When writing functions to be used with groupby.apply or groupby.transform in pandas if the functions have multiple arguments, then when calling the function as part of groupby the arguments follow a comma rather than in parentheses. An example would be:
def Transfunc(df, arg1, arg2, arg2):
return something
GroupedData.transform(Transfunc, arg1, arg2, arg3)
Where the df argument is passed automatically as the first argument.
However, the same syntax does not seem to be possible when using a function to group the data. Take the following example:
people = DataFrame(np.random.randn(5, 5), columns=['a', 'b', 'c', 'd', 'e'], index=['Joe', 'Steve', 'Wes', 'Jim', 'Travis'])
people.ix[2:3, ['b', 'c']] = NA
def MeanPosition(Ind, df, Column):
if df[Column][Ind] >= np.mean(df[Column]):
return 'Greater Group'
else:
return 'Lesser Group'
# This function compares each data point in column 'a' to the mean of column 'a' and return a group name based on whether it is greater than or less than the mean
people.groupby(lambda x: MeanPosition(x, people, 'a')).mean()
The above works just fine, but I can't understand why I have to wrap the function in a lambda. Based upon the syntax used with transform and apply it seems to me that the following should work just fine:
people.groupby(MeanPosition, people, 'a').mean()

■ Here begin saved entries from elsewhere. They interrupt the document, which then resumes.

import Summits.CriticalPhenomena.PercolationContinuityZ3.Theorems.Transplant.PlanarSkeletonFrmQuasiDefs
import Summits.CriticalPhenomena.PercolationContinuityZ3.Theorems.Transplant.SkelFrmQuasiBChoiceRegionsYVR
import Summits.CriticalPhenomena.PercolationContinuityZ3.Theorems.Transplant.SkelFrmBChoiceRegionsYVR
import Summits.CriticalPhenomena.PercolationContinuityZ3.Theorems.Transplant.SkelFrmBChoiceCreepYCore3S
import Summits.CriticalPhenomena.PercolationContinuityZ3.Theorems.Transplant.SkelFrmQuasi1ChoiceDefs
import Summits.CriticalPhenomena.PercolationContinuityZ3.Theorems.Transplant.SkelFrmQuasi1ParamsLBL
import Summits.CriticalPhenomena.PercolationContinuityZ3.Theorems.Transplant.SkelFrmQuasiBChoiceCellsV
import Summits.CriticalPhenomena.PercolationContinuityZ3.Theorems.Transplant.SkelFrmQuasiBChoiceCreepY
import Summits.CriticalPhenomena.PercolationContinuityZ3.Theorems.Transplant.SkelFrmQuasiBChoiceCreepY3
import Summits.CriticalPhenomena.PercolationContinuityZ3.Theorems.Transplant.SkelFrmQuasiBChoiceReadNums
import Summits.CriticalPhenomena.PercolationContinuityZ3.Theorems.Transplant.SkelFrmQuasiBChoiceReadings
import Summits.CriticalPhenomena.PercolationContinuityZ3.Theorems.Transplant.SkelFrmQuasiBChoiceRoomV
import Summits.CriticalPhenomena.PercolationContinuityZ3.Theorems.Transplant.SkelFrmQuasiBChoiceWindow3
import Summits.CriticalPhenomena.PercolationContinuityZ3.Theorems.Transplant.SkelFrmQuasiBChoiceWindowY2
import Summits.CriticalPhenomena.PercolationContinuityZ3.Theorems.Transplant.SkelFrmQuasiBParamsCorrKG
import Summits.CriticalPhenomena.PercolationContinuityZ3.Theorems.Transplant.SkelFrmQuasiBParamsCorrKG0
import Summits.CriticalPhenomena.PercolationContinuityZ3.Theorems.Transplant.SkelFrmQuasiBParamsCorrKGLen3
import Summits.CriticalPhenomena.PercolationContinuityZ3.Theorems.Transplant.SkelFrmQuasiBParamsCorrKGLenY
import Summits.CriticalPhenomena.PercolationContinuityZ3.Theorems.Transplant.SkelFrmQuasiBParamsCorrKGY
import Summits.CriticalPhenomena.PercolationContinuityZ3.Theorems.Transplant.SkelFrmQuasiBParamsLF
import Summits.CriticalPhenomena.PercolationContinuityZ3.Theorems.Transplant.SkelFrmQuasiBParamsLFA
import Summits.CriticalPhenomena.PercolationContinuityZ3.Theorems.Transplant.SkelFrmQuasiBParamsSchedA
import Summits.CriticalPhenomena.PercolationContinuityZ3.Theorems.Transplant.SkelFrmQuasiBChoiceNums
import HarnessLib
import Summits.CriticalPhenomena.PercolationContinuityZ3.Theorems.Transplant.SkelFrmBChoiceArrivalYVR
/-!
# GEN-Q PORT (WAVE-Q table v0.8 section 2, row G191, U-level L?; captain R-6/R-7 2026-08-27: carrier token swap `PlanarSkeletonFrmFrom ↦ PlanarSkeletonFrmQuasi`)
# of the tree module «Transplant/SkelFrmFromBChoiceArrivalYVR» (sha256 f88d37c1c5321523…) onto the quasi-step carrier `PlanarSkeletonFrmQuasi` (p507026): «SkelFrmQuasiBChoiceArrivalYVR»

ORIGINAL TITLE: N2 (frames-only node `SamePDropOfSkeletonFrm₁`, OPEN) — (ζ″) at the (R-45) instance of record: THE y′-ARRIVAL BOX IN THE ROOM-FIELD FORM p5-g16's V

builds on p205010 (kernel theorem, internal audit signed; external expert review pending) — nothing in this file uses p205010; NOTHING is claimed about any open node
((N3-b), the end state).  Lane `prim-bschramm`, seat `prim-bschramm-gen-1` (gen 5; WAVE-Q captain).  Helper file (`--supports stmt-CriticalPhenomena-4575 --as helper`).
PORT RULES (U-wave r1–r4 re-used, GEN-Q hunk classes of p3-g29 #6136): declaration order, names and proof texts are those of «SkelFrmFromBChoiceArrivalYVR», byte-identical except
(i) the carrier token `PlanarSkeletonFrmFrom ↦ PlanarSkeletonFrmQuasi` in binders, `namespace`/`end` lines and qualified names (module names `SkelFrmFrom… ↦ SkelFrmQuasi…`
in imports of already-ported rows); (ii) `Φ.step ↦ Φ.qstep` with the called Steps lemma replaced by its `…Q`/`_q` twin and the cost `Φ.M` threaded (none in this file unless
listed below); (iii) `Φ.cyl_connected ↦ Φ.cyl_reach` readers (none unless listed); (iv) graph-ball radii / window floors ×`Φ.M` (none unless listed); (v) KS0 READER HUNK of record (L-KitS-1 / L-FLOORMAP-1 ①, stmt-g33's table #6324, tool T6): the (S0) kit data
of «SkelFrmQuasiBChoiceNums» (G017) are N-parametrised and read at `N := KS.NQ Φ = 13·max Φ.M 1` — IN THIS FILE KS0.R'0N ×3 (e.g. `KS0.R'0 κ Φ … ↦ KS0.R'0N κ Φ (KS.NQ Φ) …`), nothing else.  Carrier-free
residents stay imported/exported from the original «SkelFrmBChoiceArrivalYVR» exactly as in the FrmFrom port.  Docstrings and citations are the original's.
Row G191 (gen-1 g5, captain R-19).
-/
/-- **Lemma 2.3 in `o`-form** (its error terms against `𝔐`): if `P` has level of distribution `θ`
and `|P(N)| log|A(N)| ≪ |A(N)|` (from `PrimesAsymptotic`), then for the data of Proposition 2.1
there is `g → 0` with
`|S₂^{(m)} − (|P(N)|/φ(𝔴)) ∑_𝔲 (y^{(m)}_𝔲)²/∏ g(𝔲ᵢ)| ≤ g(N) 𝔐(N)` for all large `N`:
the `1/g`-junk is `≪ D₀^{-1/2} 𝔐` (using `|P(N)| log R ≪ |A(N)|`), the level-of-distribution sum is
`≪ 𝔐/log N` (`MaynardNFLevel` with `A = 5k+2`), and the shift and unit-count terms are
`≪ (log N)^{O_k(1)} N^{-1/2} 𝔐`.
[cite: CastilloEtAl2015, Lemma 2.3 and proof of Proposition 2.1] -/
theorem eventually_abs_S2_sub_le [IsTotallyReal K] (hk : 1 ≤ k) {h : Fin k → 𝓞 K}
    (hinj : Function.Injective h) {θ δ : ℝ} (hδ : 0 < δ) (hη : 0 < θ / 2 - δ) (hθ : θ ≤ 1 / 2)
    (hlevel : PrimesHaveLevel K θ) (hP : PrimesAsymptotic K)
    {G : (Fin k → ℝ) → ℝ} (hG : Continuous G) {v₀ : ℝ → 𝓞 K} (m : Fin k)
    (hv₀ : ∀ N, Ideal.span {v₀ N + h m} ⊔ paramW K N = ⊤) :
    ∃ g : ℝ → ℝ, Tendsto g atTop (𝓝 0) ∧ ∀ᶠ N : ℝ in atTop,
      |sieveS2 K k h θ δ G v₀ N m - (primesA K N : ℝ) / idealTotient K (paramW K N) *
          ∑ 𝔲 ∈ boxG K k (paramW K N) (nfR K θ δ N),
            ym K k (paramW K N) (nfR K θ δ N) (smoothY K k G (nfR K θ δ N) (paramW K N)) m 𝔲 ^ 2 /
              ∏ i, gId K (𝔲 i)| ≤ g N * nfMainTerm K k θ δ N := by
  classical
  -- constants
  obtain ⟨Gmax, hG0, hGmax⟩ : ∃ M : ℝ, 0 ≤ M ∧ ∀ x ∈ maynardSimplex k, |G x| ≤ M := by
    obtain ⟨M, hM⟩ := (isCompact_maynardSimplex k).exists_bound_of_continuousOn hG.continuousOn
    exact ⟨max M 0, le_max_right _ _, fun x hx => (hM x hx).trans (le_max_left _ _)⟩
  obtain ⟨Cu, hCu1, hCu⟩ := exists_generatorCount (K := K)
  have hCu0 : 0 ≤ Cu := by linarith
  obtain ⟨C_s, hCs⟩ := exists_shiftBound (K := K) (h m)
  obtain ⟨CN, hCN⟩ := sum_G1_inv_absNorm_le (K := K)
  obtain ⟨CZ, hCZ0, hCZ⟩ := eventually_sqSum_pow_sub_one_le (K := K) 1 hη
  obtain ⟨CZg, hCZg0, hCZg⟩ := eventually_gSqSum_pow_sub_one_le (K := K) (Fintype.card (OffDiag k)) hη
  obtain ⟨Cφ, hCφ0, hCφ⟩ := one_div_le_idealTotient_paramW_div (K := K)
  obtain ⟨Cw, hCw0, hCw⟩ := log_absNorm_paramW_le (K := K)
  have hρ0 : 0 < dedekindZeta_residue K := dedekindZeta_residue_pos K
  obtain ⟨n, hn⟩ : ∃ m : ℕ, m = finrank ℚ K := ⟨_, rfl⟩
  have hn1 : 1 ≤ n := by rw [hn]; exact finrank_pos
  obtain ⟨r, hr⟩ : ∃ m : ℕ, m = Units.rank K := ⟨_, rfl⟩
  have hℓ := boxDensity_pos (K := K)
  obtain ⟨c₁, hc₁⟩ : ∃ x : ℝ, x = boxDensity K / 2 * 2 ^ n := ⟨_, rfl⟩
  have hc₁0 : 0 < c₁ := by rw [hc₁]; positivity
  obtain ⟨c₂, hc₂⟩ : ∃ x : ℝ, x = max 1 (2 * boxDensity K * 2 ^ n) := ⟨_, rfl⟩
  have hc₂1 : 1 ≤ c₂ := by rw [hc₂]; exact le_max_left _ _
  obtain ⟨Clev, N₀, hlev⟩ := hlevel.sum_pow_omegaI_mul_primesAErr_le (c := (4 : ℝ) ^ k) (by positivity)
    (A := ((5 * k + 2 : ℕ) : ℝ)) (by positivity)
  obtain ⟨Cω, hCω⟩ := sum_pow_omegaI_div_idealTotient_le (K := K) (c := (4 : ℝ) ^ k) (by positivity)
  obtain ⟨sc, hsc⟩ : ∃ x : ℝ, x = CastilloEtAl2015.shiftConst K (h m) := ⟨_, rfl⟩
  have hsc0 : 0 ≤ sc := by rw [hsc]; unfold CastilloEtAl2015.shiftConst; positivity
  obtain ⟨ck, hck⟩ : ∃ x : ℝ, x = 1 + k * 2 ^ k := ⟨_, rfl⟩
  obtain ⟨K₁, hK₁⟩ : ∃ x : ℝ, x = 2 * Gmax ^ 2 * ck ^ 2 * 3 ^ (k + 1) * CZg := ⟨_, rfl⟩
  obtain ⟨Φ, hΦ⟩ : ∃ x : ℝ, x = (Cφ / dedekindZeta_residue K) ^ k / c₁ := ⟨_, rfl⟩
  obtain ⟨cL, hcL⟩ : ∃ x : ℝ, x = 3 * dedekindZeta_residue K * ((n : ℝ) + 1) := ⟨_, rfl⟩
  obtain ⟨KA, hKA⟩ : ∃ x : ℝ, x = Gmax ^ 2 * cL ^ (4 * k) * |Clev| * Φ := ⟨_, rfl⟩
  obtain ⟨KB, hKB⟩ : ∃ x : ℝ, x = Gmax ^ 2 * cL ^ (4 * k) * Φ *
      (C_s * 3 * c₂ ^ 2 * |Cω| * ((n : ℝ) + 2) ^ (4 ^ k) + c₂ * (|CN| * ((n : ℝ) + 1)) ^ (2 * k) * Cu * 3 ^ r) :=
    ⟨_, rfl⟩
  -- the function `g`
  refine ⟨fun N => K₁ * paramD0 N ^ (-(1 : ℝ) / 2) +
    (KA / Real.log N + KB * Real.log N ^ (7 * k + 3 + 4 ^ k + r) * N ^ (-(1 : ℝ) / 2)), ?_, ?_⟩
  · have h1 : Tendsto (fun N : ℝ => K₁ * paramD0 N ^ (-(1 / 2 : ℝ))) atTop (𝓝 (K₁ * 0)) :=
      ((tendsto_rpow_neg_atTop (by norm_num : (0 : ℝ) < 1 / 2)).comp tendsto_paramD0_atTop).const_mul _
    have h2 : Tendsto (fun N : ℝ => KA / Real.log N) atTop (𝓝 0) :=
      (tendsto_const_nhds (x := KA)).div_atTop Real.tendsto_log_atTop
    have h3 := (tendsto_log_pow_mul_rpow_neg_half (7 * k + 3 + 4 ^ k + r)).const_mul KB
    rw [mul_zero] at h1 h3
    have h4 := h1.add (h2.add h3)
    rw [add_zero, zero_add] at h4
    refine h4.congr' (Eventually.of_forall fun N => ?_)
    simp only [← mul_assoc]
    norm_num
  -- the eventual facts
  have hA := tendsto_cardA_atTop (K := K)
  have hRt := tendsto_nfR_atTop (K := K) hη
  have hPn2 : ∀ᶠ N : ℝ in atTop, dedekindZeta_residue K *
      ((primesA K N : ℝ) * Real.log (cardA K N) / cardA K N) ≤ 2 :=
    (tendsto_delta_of_primesAsymptotic hP).eventually (eventually_le_nhds (by norm_num))
  have hCZ1ev : ∀ᶠ N : ℝ in atTop, CZ * paramD0 N ^ (-(1 : ℝ) / 2) ≤ 1 := by
    have h1 : Tendsto (fun N : ℝ => CZ * paramD0 N ^ (-(1 / 2 : ℝ))) atTop (𝓝 (CZ * 0)) :=
      ((tendsto_rpow_neg_atTop (by norm_num : (0 : ℝ) < 1 / 2)).comp tendsto_paramD0_atTop).const_mul _
    rw [mul_zero] at h1
    refine (h1.eventually (eventually_le_nhds one_pos)).mono fun N hN => ?_
    have e : -(1 / 2 : ℝ) = -(1 : ℝ) / 2 := by norm_num
    rwa [e] at hN
  filter_upwards [eventually_ge_atTop (1 : ℝ), (Real.tendsto_log_atTop).eventually_ge_atTop 1,
    (Real.tendsto_log_atTop).eventually_ge_atTop (Real.log c₂),
    (Real.tendsto_log_atTop).eventually_ge_atTop (Real.log (2 + sc)),
    tendsto_paramD0_atTop.eventually_ge_atTop 2, eventually_cardA_bounds (K := K),
    hA.eventually_ge_atTop 2, hRt.eventually_ge_atTop 2, hRt.eventually_ge_atTop (Real.exp 1),
    eventually_shift_dvd_paramW (K := K) hinj, eventually_sum_G1_le_three (K := K) hη,
    eventually_sum_G1_inv_gId_le_three (K := K) hη, hCZ, hCZg, hCZ1ev,
    eventually_exp_mul_paramD0_le Cw one_pos, eventually_exp_mul_paramD0_le 1 one_pos, hPn2,
    eventually_log_le_mul_rpow (s := 2 * δ) (by positivity) (Real.rpow_pos_of_pos hc₁0 (2 * δ)),
    eventually_log_le_mul_rpow (s := 1 / 2) (by norm_num) (one_div_pos.2 (by linarith : (0 : ℝ) < c₂)),
    eventually_ge_atTop N₀, eventually_dvd_paramW_of_absNorm_le (K := K) 3]
    with N hN1 hlogN hlogc₂ hlogsc hD2 hAb hA2 hR2 hRe hh hL3 hLg3 hτ hτg hCZ1 hexpw hexp1 hPn2
      hlog2δ hsqrt hN₀ h3
  rw [← hn] at hAb
  -- notation and basic facts at `N`
  obtain ⟨w, hw⟩ : ∃ x : ℝ, x = (Ideal.absNorm (paramW K N) : ℝ) := ⟨_, rfl⟩
  have hw1 : 1 ≤ w := by
    rw [hw]; exact_mod_cast Nat.one_le_iff_ne_zero.2 (by
      rw [Ne, Ideal.absNorm_eq_zero_iff]; exact paramW_ne_bot N)
  have hw0 : 0 < w := by linarith only [hw1]
  obtain ⟨R, hR⟩ : ∃ x : ℝ, x = nfR K θ δ N := ⟨_, rfl⟩
  rw [← hR] at hR2 hRe hL3 hLg3 hτ hτg
  have hR1 : 1 < R := by linarith only [hR2]
  have hRpos : 0 < R := by linarith only [hR2]
  have hlogR1 : 1 ≤ Real.log R := by
    rw [Real.le_log_iff_exp_le hRpos]; exact hRe
  obtain ⟨A, hAdef⟩ : ∃ x : ℝ, x = (cardA K N : ℝ) := ⟨_, rfl⟩
  rw [← hAdef] at hAb hA2 hPn2
  have hA1 : 1 ≤ A := by linarith only [hA2]
  have hApos : 0 < A := by linarith only [hA2]
  have hNpos : 0 < N := by linarith only [hN1]
  have hlogA0 : 0 < Real.log A := Real.log_pos (by linarith only [hA2])
  obtain ⟨dN, hdN⟩ : ∃ x : ℝ, x = idealTotient K (paramW K N) / (Ideal.absNorm (paramW K N) : ℝ) := ⟨_, rfl⟩
  rw [← hdN] at hL3 hLg3
  have hd1 : dN ≤ 1 := by rw [hdN]; exact idealTotient_div_absNorm_le_one (paramW_ne_bot N)
  have hdφ : 1 / (Cφ * Real.log (paramD0 N)) ≤ dN := by rw [hdN]; exact hCφ N hD2
  have hlD0 : 0 < Real.log (paramD0 N) := Real.log_pos (by linarith only [hD2])
  have hd0 : 0 < dN := lt_of_lt_of_le (by positivity) hdφ
  have hφeq : idealTotient K (paramW K N) = dN * w := by
    rw [hdN, hw, div_mul_cancel₀ _ (by rw [← hw]; exact hw0.ne')]
  obtain ⟨P, hPdef⟩ : ∃ x : ℝ, x = dedekindZeta_residue K * dN * Real.log R := ⟨_, rfl⟩
  have hP0 : 0 < P := by rw [hPdef]; positivity
  rw [← hPdef] at hL3 hLg3
  obtain ⟨Pn, hPn⟩ : ∃ x : ℝ, x = (primesA K N : ℝ) := ⟨_, rfl⟩
  have hPn0 : 0 ≤ Pn := by rw [hPn]; exact Nat.cast_nonneg _
  rw [← hPn] at hPn2
  -- the main term
  have hMT : nfMainTerm K k θ δ N = A / w * P ^ k := by
    rw [nfMainTerm_eq, ← hdN, ← hAdef, ← hw, ← hR, ← hPdef]
  -- `A` versus `N`
  have hA₁ : c₁ * N ^ n ≤ A := by
    have h1 := hAb.1
    rw [mul_pow] at h1
    have e : c₁ * N ^ n = boxDensity K / 2 * (2 ^ n * N ^ n) := by rw [hc₁]; ring
    rw [e]; exact h1
  have hA₂ : A ≤ c₂ * N ^ n := by
    have h1 := hAb.2
    rw [mul_pow] at h1
    calc A ≤ 2 * boxDensity K * (2 ^ n * N ^ n) := h1
      _ = (2 * boxDensity K * 2 ^ n) * N ^ n := by ring
      _ ≤ c₂ * N ^ n := mul_le_mul_of_nonneg_right (by rw [hc₂]; exact le_max_right _ _) (by positivity)
  have hη2 : 2 * (θ / 2 - δ) ≤ 1 / 2 := by linarith only [hθ, hδ]
  have hRA : R = A ^ (θ / 2 - δ) := by rw [hR, hAdef]; rfl
  have hlogRA : Real.log R = (θ / 2 - δ) * Real.log A := by rw [hR, hAdef]; exact log_nfR θ δ (hAdef ▸ hApos)
  have hlogRleA : Real.log R ≤ Real.log A := by
    rw [hlogRA]
    have h1 : (θ / 2 - δ) * Real.log A ≤ 1 * Real.log A :=
      mul_le_mul_of_nonneg_right (by linarith only [hθ, hδ]) hlogA0.le
    linarith only [h1]
  have hlogRN : Real.log R ≤ (n + 1) * Real.log N := by
    have hlogA : Real.log A ≤ Real.log c₂ + n * Real.log N := by
      have h1 : Real.log A ≤ Real.log (c₂ * N ^ n) := Real.log_le_log hApos hA₂
      rw [Real.log_mul (by positivity) (by positivity), Real.log_pow] at h1
      exact h1
    have h4 : ((n : ℕ) : ℝ) * Real.log N + Real.log N = (n + 1) * Real.log N := by ring
    linarith only [hlogRleA, hlogA, hlogc₂, h4]
  have hwlog : w ≤ Real.log N := by
    have h1 : Real.log w ≤ Cw * paramD0 N := by rw [hw]; exact hCw N hD2
    have h2 : w ≤ Real.exp (Cw * paramD0 N) := by
      rw [← Real.exp_log hw0]; exact Real.exp_le_exp.2 h1
    rw [Real.rpow_one] at hexpw
    exact h2.trans hexpw
  have hlDle : Real.log (paramD0 N) ≤ Real.log N := by
    have h1 : Real.log (paramD0 N) ≤ Real.exp (1 * paramD0 N) := by
      have h2 : Real.log (paramD0 N) ≤ paramD0 N :=
        (Real.log_le_sub_one_of_pos (by linarith only [hD2])).trans (by linarith only [hD2])
      rw [one_mul]
      exact h2.trans (by linarith only [Real.add_one_le_exp (paramD0 N)])
    rw [Real.rpow_one] at hexp1
    exact h1.trans hexp1
  -- primes of norm `2` divide `𝔴`
  have h2 : ∀ P : Ideal (𝓞 K), Prime P → Ideal.absNorm P = 2 → P ∣ paramW K N := fun P hP hP2 =>
    h3 P hP (by rw [hP2]; norm_num)
  -- the `G1`-sums for the junk term
  obtain ⟨L, hLdef⟩ : ∃ x : ℝ, x = ∑ 𝔞 ∈ G1 K (paramW K N) R, 1 / idealTotient K 𝔞 := ⟨_, rfl⟩
  obtain ⟨Lg, hLgdef⟩ : ∃ x : ℝ, x = ∑ 𝔞 ∈ G1 K (paramW K N) R, 1 / gId K 𝔞 := ⟨_, rfl⟩
  obtain ⟨T, hTdef⟩ : ∃ x : ℝ, x = (∑ 𝔞 ∈ G1 K (paramW K N) R, 1 / gId K 𝔞 ^ 2) ^ Fintype.card (OffDiag k) - 1 :=
    ⟨_, rfl⟩
  have hL3' := hL3
  rw [← hLdef] at hL3
  rw [← hLgdef] at hLg3
  rw [← hTdef] at hτg
  rw [pow_one] at hτ
  have hZ1 : ∑ 𝔞 ∈ G1 K (paramW K N) R, 1 / idealTotient K 𝔞 ^ 2 - 1 ≤ 1 := hτ.2.trans hCZ1
  have hL0 : 0 ≤ L := by
    rw [hLdef]; exact Finset.sum_nonneg fun 𝔞 ha => (one_div_pos.2 (idealTotient_pos (mem_G1.1 ha).1.1)).le
  have hLg0 : 0 ≤ Lg := by
    rw [hLgdef]; exact Finset.sum_nonneg fun 𝔞 ha => (one_div_pos.2 (gId_pos_of_mem_G1 h2 ha)).le
  -- `y^{(m)}_max` and Lemma 2.3, combinatorial form
  have hy := supportedOn_smoothY k G R (paramW K N)
  have hyabs := abs_smoothY_le hGmax hG0 R (paramW K N) (k := k)
  have hym : ∀ 𝔲 ∈ boxG K k (paramW K N) R, |ym K k (paramW K N) R (smoothY K k G R (paramW K N)) m 𝔲| ≤
      Gmax * L * ck := by
    intro 𝔲 hu
    have := abs_ym_le_of h2 hy hyabs hu hZ1 (m := m)
    rwa [← hLdef, ← hck] at this
  have hmain := abs_S2_sub_main_le (paramW_ne_bot N) h2 hR1.le hy hym hh (hv₀ N) hCs hCu hN1 (k := k)
  rw [← hLgdef, ← hTdef, ← hPn, hφeq] at hmain
  -- E₁
  have hPnA : dedekindZeta_residue K * Pn * Real.log A ≤ 2 * A := by
    have h1 := hPn2
    rw [mul_div_assoc', div_le_iff₀ hApos] at h1
    linarith only [h1]
  have hE1 := s2_E1_le (k := k) hk (Gmax := Gmax) (ck := ck) hPn0 hd0 hw0 hL0 hL3 hLg0 hLg3 hP0.le hτg.1 hτg.2
    hPdef hρ0.le hlogRleA hPnA
  rw [← hK₁] at hE1
  -- E₂ + E₃
  have hlevN : ∀ Q : ℝ, Q ≤ (cardA K N : ℝ) ^ θ → Q ≤ N ^ finrank ℚ K →
      ∑ 𝔮 ∈ (idealsLE K Q).filter (fun 𝔮 => Squarefree 𝔮), ((4 : ℝ) ^ k) ^ omegaI 𝔮 * primesAErr K N 𝔮 ≤
        Clev * N ^ finrank ℚ K / Real.log N ^ (5 * k + 2) := by
    intro Q hQ1 hQ2
    have h1 := hlev N hN₀ Q hQ1 hQ2
    rwa [Real.rpow_natCast] at h1
  have hCω' : ∀ x : ℝ, 2 ≤ x →
      ∑ 𝔮 ∈ (idealsLE K x).filter (fun 𝔮 => Squarefree 𝔮), ((4 : ℝ) ^ k) ^ omegaI 𝔮 / idealTotient K 𝔮 ≤
        Cω * Real.log x ^ (4 ^ k) := by
    intro x hx
    have h1 := hCω x hx
    rwa [show ((4 : ℝ) ^ k) = ((4 ^ k : ℕ) : ℝ) by push_cast; ring, Real.rpow_natCast,
      show (((4 ^ k : ℕ) : ℝ)) = (4 : ℝ) ^ k by push_cast; ring] at h1
  have hpair := s2_pairErr_sum_le_at (k := k) hδ hη2 hG0 hGmax hN1 hlogN hCu0 hCu hCs hCN hn hn1 hr hlevN hCω'
    hc₁0 hA₁ hAdef hA1 hc₂1 hA₂ hlogc₂ hsc hsc0 hlogsc hCφ0 hdφ hd1 hlD0 hlDle hΦ hcL hKA hKB hw hw1 hwlog
    hRA hR2 hlogR1 hlogRN hPdef hP0 hL3' hlog2δ hsqrt (m := m)
  -- assemble
  simp only [sieveS2]
  rw [← hR, hMT, ← hPn, hφeq]
  refine hmain.trans ?_
  rw [add_mul]
  exact add_le_add hE1 hpair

Can anyone tell me why, or how I can call the function without wrapping it in a lambda?
Thanks
EDIT: I do not think it is possible to group the data by passing a function as the key without wrapping that function in a lambda. One possible workaround is to rather than passing a function as the key, pass an array that has been created by a function. This would work in the following manner:
def MeanPositionList(df, Column):
return ['Greater Group' if df[Column][row] >= np.mean(df[Column]) else 'Lesser Group' for row in df.index]
Grouped = people.groupby(np.array(MeanPositionList(people, 'a')))
Grouped.mean()
But then of course it could be better just to cut out the middle man function all together and simply use an array with list comprhension....